First, let’s define what Bitcoin is. Wikipedia describes it as public electronic money that is issued and managed through the Internet. It is “virtual currency” that can be transferred between users via the Internet. It is also known as “online currency”. It is best to explain it by explaining that you don’t have to engage with a government agency or financial institution when you conduct an internet transaction. Instead of dealing directly with them, you can exchange money online, and there’s no third party.
Let’s begin by looking at the way that a typical “real-world” wallet works. You transfer money from your “real life” account to your bitcoin wallet. This is basically transferring money from your wallet to the wallet of the recipient. The transfer is quicker and more convenient because you don’t have to use intermediaries. An example transaction would be You provide me with your email address, I give you your phone number and you provide me with your email address. What’s happening is that we are exchanging one thing (your email address) for a thing (your phone number).
Let’s look at how something like a real world currency works. Let’s suppose that I’m looking to purchase a cup of coffee because I am in town for a business meeting. To make the purchase, I would first create an account at the local coffee shop. I could then save my coffee until I arrive and pay with my actual bank account.
But let’s say I’m traveling to someplace where I don’t have access to the traditional banking system, for instance, London. What do I have to do? Simply put the bitcoin network functions like a digital currency so I can purchase my fuel using any digital currency I want to use. If I wish to travel to London with the pound, I can choose to use the Euro or the USD. The great thing about this is that, although it might have a high exchange rate, as there is no central government that regulates these currencies, it behaves as a strong currency since there are no known threats to its value.
As for what happens in between all of these transactions? The transaction is actually performed between all the entities involved in the transaction, called “miners”. These entities are what keep the entire system functioning. The “mining process” is the process that makes transactions flow through and secures the network. This is achieved by inviting users to join the bitcoin mining pool. They pool their resources and improve the speed at the which new blocks are mined.
Now we know what goes on behind the scenes, how does one tell if they’re “minted” or whether their transactions are monitored? There is actually a new technology being developed known as “blockchain technology” that aims to make the entire mining process transparent. The basic principle is this way: when someone creates a new block they add it to the ledger they already have, called the “blockchain” and all of the other transactions that occurred during the period of time. Every transaction is monitored and recorded to the computer system of the particular ledger. This allows you to view precisely how many transactions an individual has made and how they’re spending them.

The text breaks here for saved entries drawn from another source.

import Summits.HubbardSuperconductivity.HubbardSuperconductivity.Theorems.AnisotropyChordTransferFibre3FinXBSym

/-!
# Route `AnisotropyChord` / H0 rotor rung: FIN combined (rows `N₁` + C) certificate at `L = 15` — cell facts, part `g`

Kernel facts `xbcCellAny 15 (49/50) 20 la lb (c, bn) = true` (via the symmetric-table evaluator `xbcCellAnyW` of `…FinXBSym`: `rw [← xbcCellAnyW_eq]; decide +kernel`, zero data) for 1 λ-cells of the per-`L` cover
(`…FinXCCover.xbcCheck`; cell design: p3 g6 (g5 generator) scratch `xbc_design.py`, mirrors `xb_mirror.py`/`xc_mirror.py`); assembled in `…FinXBCFifteen`.
Prover seat `hubbard-h0-rotor-p3` g5; helper for piece A = stmt-HubbardSuperconductivity-23918 of rung 19089 (`--supports`, helper class).
WHAT THIS IS NOT: nothing here proves superconductivity in the Hubbard model (rotor TARGET as worded stays FALSE, g15 verdict); kernel facts for the FIN certificate of two hypotheses (rows `N₁`, C) of ONE conditional reduction.  Tree imports only; no sorry, no new axioms.
-/

set_option linter.dupNamespace false

namespace Summit.HubbardSuperconductivity.HubbardSuperconductivity.Theorems.AnisotropyChord.Transfer.Fibre3

namespace FinXB

set_option maxHeartbeats 4000000 in
/-- kernel fact: cell 20 at `L = 15` (certified, c = (9/20 : ℚ), b = 12/20). [folklore] -/
theorem xbc15_20 : xbcCellAny 15 (49/50 : ℚ) 20 403497138798116 413584567268069 ((9/20 : ℚ), (12 : ℕ)) = true := by
  rw [← xbcCellAnyW_eq]
  decide +kernel

end FinXB

end Summit.HubbardSuperconductivity.HubbardSuperconductivity.Theorems.AnisotropyChord.Transfer.Fibre3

While this may sound good in theory, there’s one flaw with the system that everyone must be aware of. Since there isn’t a physical product, there’s no way to actually look into the history of transactions made by a person. If they find something suspicious, they can simply declare it, but because the transaction is recorded on the Blockchain the Blockchain, it can’t be verified whether or not it is legitimate. The only way people can protect their transactions is by performing their transactions on an offline computer, similar to an offline paper wallet. There are even online sites that can do this for you, in case you don’t wish to perform your transaction from the internet.

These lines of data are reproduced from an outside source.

import Summits.ResolutionOfSingularities.ResolutionOfSingularities.Theorems.HilbertSamuelEliminationSigmaMaxModificationsCorridor3WLadderStrataNearFibre
import Summits.ResolutionOfSingularities.ResolutionOfSingularities.Theorems.HilbertSamuelEliminationSigmaMaxModificationsCorridor3WLadderMovingTwoBlownUpCentre
import HarnessLib

/-!
# [OURS · L1 W4.2] The STRATA-half of the MOVING W-ladder, β-twin of layers 6–7: rows (b-curve) and (b-fib) CLOSED FOR EVERY
# ORIGIN (regime-free `Q`) from the (F1♯) binders of 2.14♯ — `Theorem314_geomDir` (stub-3, p507952) and its near-fibre twin
# `Theorem314_nearFibre_geomDir` (this file) — since (F1♯) is AUTOMATIC at `ē ≤ 2`

Crux chain w42 (`SigmaMaxModifications`, stmt-ResolutionOfSingularities-18506; skeleton `w_ladder` v6 on
`SigmaMaxModificationsCorridor3`, stmt-ResolutionOfSingularities-19249), row «stub-4 → β-twin `WlowStrataM 2` of the strata kernels»
(CHAIN v3.11 RULING (1): `hS` of stub-3's `wlow3TwoM_of_residue`), seat res-L1-w42-stub-4 (gen 4); companion of p510273 (rows (b-fib),
(b-curve)), p511345 ((b-curve) from CJS Thm. 3.14 in the (F1) regime), p515327 ((b-fib) from the near-fibre rendering p514197 in the
(F1) regime). OURS (cell res-hironaka, slot W4.2); NOT statements of H. Hironaka's manuscript [Hironaka2017] nor of
[CossartJannsenSaito2020]; AI-drafted, weaker than expert review. Every `theorem` is PROVED; the one `def … : Prop` is an OURS
BINDER (conjecture-class carrier, not a statement of any source): `Theorem314_nearFibre_geomDir`, the near-fibre rendering of the
crux chain's «2.14♯» (RULING v3.8-D (D-1): «`x′` near `x` under a permissible blow-up with centre `D ∋ x` ⇒
`x′ ∈ ℙ(Dir_x(X)/T_x(D))` whenever `char k(x) = 0` or `ē_x(X) − dim_x D ≤ 2·char k(x) − 2`») exactly as stub-3's
`Theorem314_geomDir` (p507952) is the numerical rendering: the printed CJS Thm. 3.14 near-fibre rendering
`Thm314_nearFibre_subsingleton` (p514197) with `CharHypothesis X x` REPLACED by `GeomDirHypothesis X x`
(«`char k(x) = 0 ∨ ē_x(X) + 2 ≤ 2·char k(x)`»). Helper file `--supports stmt-ResolutionOfSingularities-19249`.

## What is proved

* §1 `thm314_nearFibre_subsingleton_of_geomDir : Theorem314_nearFibre_geomDir → Thm314_nearFibre_subsingleton` ((F1) ⇒ (F1♯),
  stub-3's `geomDirHypothesis_of_charHypothesis`): the binder is a STRENGTHENING of the printed fact; its characteristic-`0` /
  large-characteristic part IS the printed fact, its small-characteristic part is the curve-centre clause of 2.14♯ (res-type-001's
  T7b «(314-cv)», [H4] Thm. IV with normal flatness; OPEN in the tree).
* §2 `StepProjection.nearFibre_subsingleton_geomDir` — §2 of p515327 with `CharHypothesis` ↦ `GeomDirHypothesis`.
* §3 `strataCentreCurveAt_of_theorem314_geomDir : Theorem314_geomDir → ∀ p Q, StrataCentreCurveAt p 3 (QNe Q) (ē ≤ 2)` and
  `strataNearFibreSubsingleton_of_theorem314_nearFibre_geomDir : Theorem314_nearFibre_geomDir → ∀ p Q,
  StrataNearFibreSubsingleton p 3 (QNe Q) (ē ≤ 2)` — **rows (b-curve) and (b-fib) CLOSED FOR EVERY ORIGIN PREDICATE `Q`**
  (no regime hypothesis: (F1♯) holds at every point with `ē ≤ 2`, stub-3's `geomDirHypothesis_of_geomDirDim_le_two`; the proofs
  are those of p511345 / p515327 verbatim otherwise).
* §4 the regime-free strata row: `wlowStrataM_of_geomDir_centreIO_cycleStartRegular : Theorem314_geomDir →
  Theorem314_nearFibre_geomDir → (c-geo)⊤ → (c-reg)⊤ → WlowStrataM p` (stub-3's socket `hS : WlowStrataM 2` of
  `wlow3TwoM_of_residue`, p508505), the `Q`-generic form, and exactness.

References: CJS LNM 2270 Thm. 3.14, Def. 3.13 (1), Rem. 6.29 (1) [CossartJannsenSaito2020]; H. Hironaka, Ann. of Math. 92 (1970)
Thm. IV [Hironaka1970]; tree p507952 (`…MovingTwoDefs`: `GeomDirHypothesis`, `Theorem314_geomDir`), p509064 (`Directrix214Sharp`,
the point-centre clause PROVED from [H4] facts), `…MovingTwoBlownUpCentre` (`centreDim_lt_dirDim_of_isBlownUp_geomDir`),
`…MovingTwo` (`geomDirHypothesis_of_geomDirDim_le_two`, `geomDirHypothesis_of_charHypothesis`), this seat's p510273/p511345/p515327.
-/

noncomputable section

-- plan-1/idea-2 module setting kept (namespace `…Corridor3.Moving` re-enters `…Corridor3`)
set_option linter.dupNamespace false

open CategoryTheory AlgebraicGeometry TopologicalSpace Topology IsLocalRing
open Summit.ResolutionOfSingularities.ResolutionOfSingularities.Theorems.CampaignW42
open Literature.AlgebraicGeometry.Resolution Literature.RingTheory.HilbertSamuel
open Literature.AlgebraicGeometry.CossartJannsenSaito2020
open Summit.ResolutionOfSingularities.ResolutionOfSingularities.Theorems.SigmaMaxModificationsCorridor3

universe u

namespace Summit.ResolutionOfSingularities.ResolutionOfSingularities.Theorems.SigmaMaxModificationsCorridor3.Moving

variable {R : ∀ S : Scheme.{u}, CentreSeq S → Prop} {N : ℕ} {ν : ℕ → ℕ}

/-! ## §1. The (F1♯) binder of the near-fibre rendering -/

/-- [OURS · L1 W4.2] **BINDER «2.14♯, near-fibre rendering»** — replaces the role of CJS Thm. 3.14 (near-fibre rendering,
`Thm314_nearFibre_subsingleton`, p514197) for the characteristic-`2` threefold row: the same statement with the printed
characteristic hypothesis `CharHypothesis X x` («`char k(x) = 0 ∨ char k(x) ≥ dim X/2 + 1`») REPLACED by (F1♯)
`GeomDirHypothesis X x` («`char k(x) = 0 ∨ ē_x(X) + 2 ≤ 2·char k(x)`», stub-3 p507952) — the crux chain's «2.14♯» (RULING v3.8-D
(D-1)) read on the near fibre: for `X` locally noetherian and excellent, `D = V(I)` permissible, `π` a blow-up in `D`, `N ≥ dim X`,
`x ∈ V(I)` with `GeomDirHypothesis X x` and `e_x(X) ≤ dim(𝒪_{X,x}/I_x) + 1`, the points of `π⁻¹(x)` near to `x` form a subsingleton.
A STRENGTHENING of the printed fact (`thm314_nearFibre_subsingleton_of_geomDir`); its small-characteristic content is the
curve-centre clause of [H4] Thm. IV / 2.14♯, OPEN in the tree. OURS node (conjecture-class carrier, like stub-3's
`Theorem314_geomDir`); NOT a statement of LNM 2270 nor of the manuscript; not a citation of print; not asserted. -/
def Theorem314_nearFibre_geomDir : Prop :=
  ∀ (X X' : Scheme.{u}) [IsLocallyNoetherian X] (π : X' ⟶ X) (D : X.IdealSheafData),
    Scheme.IsExcellent X → IdealSheafData.IsPermissible D → IsBlowup π D →
      ∀ N : ℕ, topologicalKrullDim X ≤ (N : WithBot ℕ∞) →
        ∀ x : X, x ∈ D.support → GeomDirHypothesis X x →
          (Scheme.dirDim X x : WithBot ℕ∞) ≤ ringKrullDim (X.presheaf.stalk x ⧸ stalkIdeal D x) + 1 →
            {x' : X' | π.base x' = x ∧ Scheme.hsFun X' N x' = Scheme.hsFun X N x}.Subsingleton

/-- **(F1) ⇒ (F1♯): the binder implies the printed near-fibre rendering** (`Thm314_nearFibre_subsingleton`, p514197).
[cite: CossartJannsenSaito2020, Thm. 3.14, Def. 2.21] -/
theorem thm314_nearFibre_subsingleton_of_geomDir (h : Theorem314_nearFibre_geomDir.{u}) :
    Thm314_nearFibre_subsingleton.{u} := by
  intro X X' _ π D hX hD hπ N hN x hxD hchar he
  exact h X X' π D hX hD hπ N hN x hxD (geomDirHypothesis_of_charHypothesis hchar) he

/-! ## §2. The binder read on a step projection -/

/-- **The points of `X_{n+1}(ν)` over `x_n` form a subsingleton, (F1♯) form**: §2 of p515327
(`StepProjection.nearFibre_subsingleton`) with `CharHypothesis` replaced by `GeomDirHypothesis`.
[cite: CossartJannsenSaito2020, Thm. 3.14, Def. 3.13 (1)] -/
theorem StepProjection.nearFibre_subsingleton_geomDir (hFf : Theorem314_nearFibre_geomDir.{u}) (hRf : OracleFunctional R)
    {s s' : MarkedStage.{u}} {f : s'.W ⟶ s.W} (hf : StepProjection R N ν s s' f) {C : s.W.IdealSheafData}
    {P' : Option (Pending (blowup C))} (hcs : IsCanonicalStep R N ν s.L s.P C P') (hexc : Scheme.IsExcellent s.W)
    (hperm : IdealSheafData.IsPermissible C) (hdim : topologicalKrullDim s.W ≤ (N : WithBot ℕ∞))
    (hmem : s.pt ∈ (C.support : Set s.W)) (hgeo : @GeomDirHypothesis s.W s.ln s.pt) (hpt : s.pt ∈ Scheme.hsStratum s.W N ν)
    (he : (@Scheme.dirDim s.W s.ln s.pt : WithBot ℕ∞) ≤ ringKrullDim (s.W.presheaf.stalk s.pt ⧸ stalkIdeal C s.pt) + 1) :
    {z : s'.W | f.base z = s.pt ∧ z ∈ Scheme.hsStratum s'.W N ν}.Subsingleton := by
  haveI := s.ln
  obtain ⟨C₂, P₂, hln, x', hcs₂, hπ, hcl, hx', e, rfl⟩ := hf
  obtain rfl : C₂ = C := hcs₂.centre_unique hRf hcs
  subst e
  simp only [eqToHom_refl, Category.id_comp]
  have key := hFf s.W (blowup C₂) (blowup.π C₂) C₂ hexc hperm (blowup.isBlowup C₂) N hdim s.pt hmem hgeo he
  refine key.anti fun z hz => ⟨hz.1, ?_⟩
  rw [Scheme.mem_hsStratum_iff.mp hz.2, Scheme.mem_hsStratum_iff.mp hpt]

/-! ## §3. Rows (b-curve) and (b-fib) for every origin predicate -/

/-- **ROW (b-curve) FOR EVERY ORIGIN PREDICATE `Q`** (modulo the (F1♯) binder `Theorem314_geomDir`, stub-3 p507952): along every
chain from a maximal origin with `ν ≠ Φ^{(3)}` and `ē ≤ 2`, at every blown-up step every irreducible closed subset of the centre's
support through the chain point is `{x_n}` or an irreducible component of the support — the proof of p511345 with (F1♯), which is
automatic at `ē ≤ 2`, in place of (F1). [cite: CossartJannsenSaito2020, Thm. 3.14, Def. 3.1, Rem. 6.29 (1)] -/
theorem strataCentreCurveAt_of_theorem314_geomDir (hF : Theorem314_geomDir.{u}) (p : ℕ)
    (Q : ℕ → (ℕ → ℕ) → ∀ X : Scheme.{u}, X → Prop) :
    StrataCentreCurveAt.{u} p 3 (QNe Q) fun s => s.geomDirDim ≤ 2 := by
  intro R hRf hRa ν X _ x hX hQ c h0 hstep hG _ _
  refine ⟨0, fun n _ hbu _ C P' hcs A hAC hAirr hAcl hxA => ?_⟩
  obtain ⟨-, hν⟩ := hQ
  obtain ⟨k, _, _, f, -, hft, hqc⟩ := hX.exists_structure
  haveI := hft
  haveI := hqc
  haveI := hX.isReduced
  have hgood : StateGood k R 3 ν (c n).W (c n).L (c n).P :=
    stateGood_of_reaches (stateGood_init_general hRa f hX.dim_le hX.maximal hν) (reaches_chain h0 hstep n)
  haveI : IsLocallyNoetherian (c n).W := (c n).ln
  haveI : IsNoetherian (c n).W := hgood.isNoetherian
  have hpt : (c n).pt ∈ Scheme.hsStratum (c n).W 3 ν := pt_mem_hsStratum_of_reaches hX.mem_stratum (reaches_chain h0 hstep n)
  have hptcl : IsClosed ({(c n).pt} : Set (c n).W) := Reaches.isClosed_pt hX.isClosed (reaches_chain h0 hstep n)
  obtain ⟨C₁, P₁, hcs₁, hmem⟩ := hbu
  obtain rfl : C₁ = C := hcs₁.centre_unique hRf hcs
  -- 2.14♯ numerical: `dim 𝒪_{C,x_n} < e_{x_n} ≤ ē_{x_n} ≤ 2`
  have key := centreDim_lt_dirDim_of_isBlownUp_geomDir hF hRf hgood hpt (hstep n)
    (@geomDirHypothesis_of_geomDirDim_le_two (c n).W (c n).ln (c n).pt (hG n)) hcs₁ hmem
  have he2 : (dirDim (c n) : WithBot ℕ∞) ≤ 2 := by
    have h1 : dirDim (c n) ≤ 2 := (Scheme.dirDim_le_geomDirDim (c n).pt).trans (hG n)
    exact_mod_cast h1
  have hlt : ringKrullDim ((c n).W.presheaf.stalk (c n).pt ⧸ stalkIdeal C₁ (c n).pt) < 2 := key.trans_le he2
  -- topology: `A` between `{x_n}` and a component of `V(C)`
  refine or_iff_not_imp_left.mpr fun hne => ?_
  by_contra hnot
  obtain ⟨D₀, hD₀, hAD⟩ := exists_componentsIn_superset C₁.support.isClosed (componentsIn.finite _) hAirr hAC
  have hAD' : A ≠ D₀ := fun h => hnot (h ▸ hD₀)
  have hD₀irr : IsIrreducible D₀ := componentsIn.isIrreducible hD₀
  have hD₀cl : IsClosed D₀ := componentsIn.isClosed C₁.support.isClosed hD₀
  have hAgen : IsGenericPoint hAirr.genericPoint A := hAirr.isGenericPoint_genericPoint hAcl
  have hDgen : IsGenericPoint hD₀irr.genericPoint D₀ := hD₀irr.isGenericPoint_genericPoint hD₀cl
  set a := hAirr.genericPoint with hadef
  set η := hD₀irr.genericPoint with hηdef
  have hax : a ⤳ (c n).pt := hAgen.specializes hxA
  have hηa : η ⤳ a := hDgen.specializes (hAD hAgen.mem)
  have hne₁ : a ≠ (c n).pt := by
    intro h
    apply hne
    rw [← hAgen.def, h, hptcl.closure_eq]
  have hne₂ : η ≠ a := by
    intro h
    apply hAD'
    rw [← hAgen.def, ← hDgen.def, h]
  have hηI : η ∈ C₁.support := (componentsIn.subset hD₀) hDgen.mem
  have haI : a ∈ C₁.support := hAC hAgen.mem
  have h2 := two_le_ringKrullDim_quotient_stalkIdeal C₁ hax hηa hne₁ hne₂ hηI haI
  exact absurd (h2.trans_lt hlt) (lt_irrefl _)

This new bitcoin transaction system is essentially an algorithm that users use to let themselves be traced via their transactions. This makes it nearly impossible for anyone to alter or double spend on someone else’s transactions. Unfortunately, not every computer can support this new technology, and some of the most famous names in the field today aren’t taking the leap into the next technological age of computing power. However, there are plenty of developers developing software that will allow even the simplest of computers to access to the network. When the protocols are made available to the general public it will be much easier for people to transfer money from one wallet into another and to utilize their computing power in order to travel around the world using bitcoins as opposed to traditional currencies.